— Task item —
Copy the records below character for character.

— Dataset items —
import Summits.NavierStokesRegularity.FluidComputer.TubeTablePost18L
import HarnessLib

/-!
# Kernel run of the post-ramp box tube, chunks 12 … 17 (bp3 gen 16)

HONEST FRAMING: low prior, high value-of-information experiment on Tao's machine paradigm; NOT a
claim that NS blows up.

Kernel evaluations (`decide +kernel`; no `native_decide`, no extra axioms) of the in-tree tube checker
`runTube` (`P = 60`, 12 Taylor terms, cube `Rt`, read-out `CLt`) on the chunks `cPL 12 … cPL 17`
(= design chunks `cT 30 … cT 35`) of `TubeTablePost18L.lean`, each from the recorded boundary
state `sPL i` to `sPL (i+1)`.

[cite: Tao2016AveragedNS, §5.5 Thm 5.3 (5.5)]
-/

namespace Summit.NavierStokesRegularity.FluidComputer

namespace TubeTablePost18L

open Literature.Analysis.FluidPDE.FluidComputer Literature.Analysis.FluidPDE.FluidComputer.TubeTable
open Literature.Analysis.FluidPDE.FluidComputer.ThresholdLevelTable (GIt)

set_option maxHeartbeats 10000000 in
set_option maxRecDepth 200000 in
/-- Chunk 12 of the post-ramp tube run (design chunk 30: 50 steps at `h = 2^-11`). [folklore] -/
theorem runPL_12 : runTube 60 12 GIt CLt Rt (sPL 12) (cPL 12) = some (sPL (12 + 1)) := by
  decide +kernel

set_option maxHeartbeats 10000000 in
set_option maxRecDepth 200000 in
/-- Chunk 13 of the post-ramp tube run (design chunk 31: 50 steps at `h = 2^-11`). [folklore] -/
theorem runPL_13 : runTube 60 12 GIt CLt Rt (sPL 13) (cPL 13) = some (sPL (13 + 1)) := by
  decide +kernel

set_option maxHeartbeats 10000000 in
set_option maxRecDepth 200000 in
/-- Chunk 14 of the post-ramp tube run (design chunk 32: 50 steps at `h = 2^-11`). [folklore] -/
theorem runPL_14 : runTube 60 12 GIt CLt Rt (sPL 14) (cPL 14) = some (sPL (14 + 1)) := by
  decide +kernel

set_option maxHeartbeats 10000000 in
set_option maxRecDepth 200000 in
/-- Chunk 15 of the post-ramp tube run (design chunk 33: 50 steps at `h = 2^-11`). [folklore] -/
theorem runPL_15 : runTube 60 12 GIt CLt Rt (sPL 15) (cPL 15) = some (sPL (15 + 1)) := by
  decide +kernel

set_option maxHeartbeats 10000000 in
set_option maxRecDepth 200000 in
/-- Chunk 16 of the post-ramp tube run (design chunk 34: 50 steps at `h = 2^-11`). [folklore] -/
theorem runPL_16 : runTube 60 12 GIt CLt Rt (sPL 16) (cPL 16) = some (sPL (16 + 1)) := by
  decide +kernel

set_option maxHeartbeats 10000000 in
set_option maxRecDepth 200000 in
/-- Chunk 17 of the post-ramp tube run (design chunk 35: 50 steps at `h = 2^-11`). [folklore] -/
theorem runPL_17 : runTube 60 12 GIt CLt Rt (sPL 17) (cPL 17) = some (sPL (17 + 1)) := by
  decide +kernel

end TubeTablePost18L

end Summit.NavierStokesRegularity.FluidComputer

— Solution for this exercise —
import Summits.NavierStokesRegularity.FluidComputer.TubeTablePost18L
import HarnessLib

/-!
# Kernel run of the post-ramp box tube, chunks 12 … 17 (bp3 gen 16)

HONEST FRAMING: low prior, high value-of-information experiment on Tao's machine paradigm; NOT a
claim that NS blows up.

Kernel evaluations (`decide +kernel`; no `native_decide`, no extra axioms) of the in-tree tube checker
`runTube` (`P = 60`, 12 Taylor terms, cube `Rt`, read-out `CLt`) on the chunks `cPL 12 … cPL 17`
(= design chunks `cT 30 … cT 35`) of `TubeTablePost18L.lean`, each from the recorded boundary
state `sPL i` to `sPL (i+1)`.

[cite: Tao2016AveragedNS, §5.5 Thm 5.3 (5.5)]
-/

namespace Summit.NavierStokesRegularity.FluidComputer

namespace TubeTablePost18L

open Literature.Analysis.FluidPDE.FluidComputer Literature.Analysis.FluidPDE.FluidComputer.TubeTable
open Literature.Analysis.FluidPDE.FluidComputer.ThresholdLevelTable (GIt)

set_option maxHeartbeats 10000000 in
set_option maxRecDepth 200000 in
/-- Chunk 12 of the post-ramp tube run (design chunk 30: 50 steps at `h = 2^-11`). [folklore] -/
theorem runPL_12 : runTube 60 12 GIt CLt Rt (sPL 12) (cPL 12) = some (sPL (12 + 1)) := by
  decide +kernel

set_option maxHeartbeats 10000000 in
set_option maxRecDepth 200000 in
/-- Chunk 13 of the post-ramp tube run (design chunk 31: 50 steps at `h = 2^-11`). [folklore] -/
theorem runPL_13 : runTube 60 12 GIt CLt Rt (sPL 13) (cPL 13) = some (sPL (13 + 1)) := by
  decide +kernel

set_option maxHeartbeats 10000000 in
set_option maxRecDepth 200000 in
/-- Chunk 14 of the post-ramp tube run (design chunk 32: 50 steps at `h = 2^-11`). [folklore] -/
theorem runPL_14 : runTube 60 12 GIt CLt Rt (sPL 14) (cPL 14) = some (sPL (14 + 1)) := by
  decide +kernel

set_option maxHeartbeats 10000000 in
set_option maxRecDepth 200000 in
/-- Chunk 15 of the post-ramp tube run (design chunk 33: 50 steps at `h = 2^-11`). [folklore] -/
theorem runPL_15 : runTube 60 12 GIt CLt Rt (sPL 15) (cPL 15) = some (sPL (15 + 1)) := by
  decide +kernel

set_option maxHeartbeats 10000000 in
set_option maxRecDepth 200000 in
/-- Chunk 16 of the post-ramp tube run (design chunk 34: 50 steps at `h = 2^-11`). [folklore] -/
theorem runPL_16 : runTube 60 12 GIt CLt Rt (sPL 16) (cPL 16) = some (sPL (16 + 1)) := by
  decide +kernel

set_option maxHeartbeats 10000000 in
set_option maxRecDepth 200000 in
/-- Chunk 17 of the post-ramp tube run (design chunk 35: 50 steps at `h = 2^-11`). [folklore] -/
theorem runPL_17 : runTube 60 12 GIt CLt Rt (sPL 17) (cPL 17) = some (sPL (17 + 1)) := by
  decide +kernel

end TubeTablePost18L

end Summit.NavierStokesRegularity.FluidComputer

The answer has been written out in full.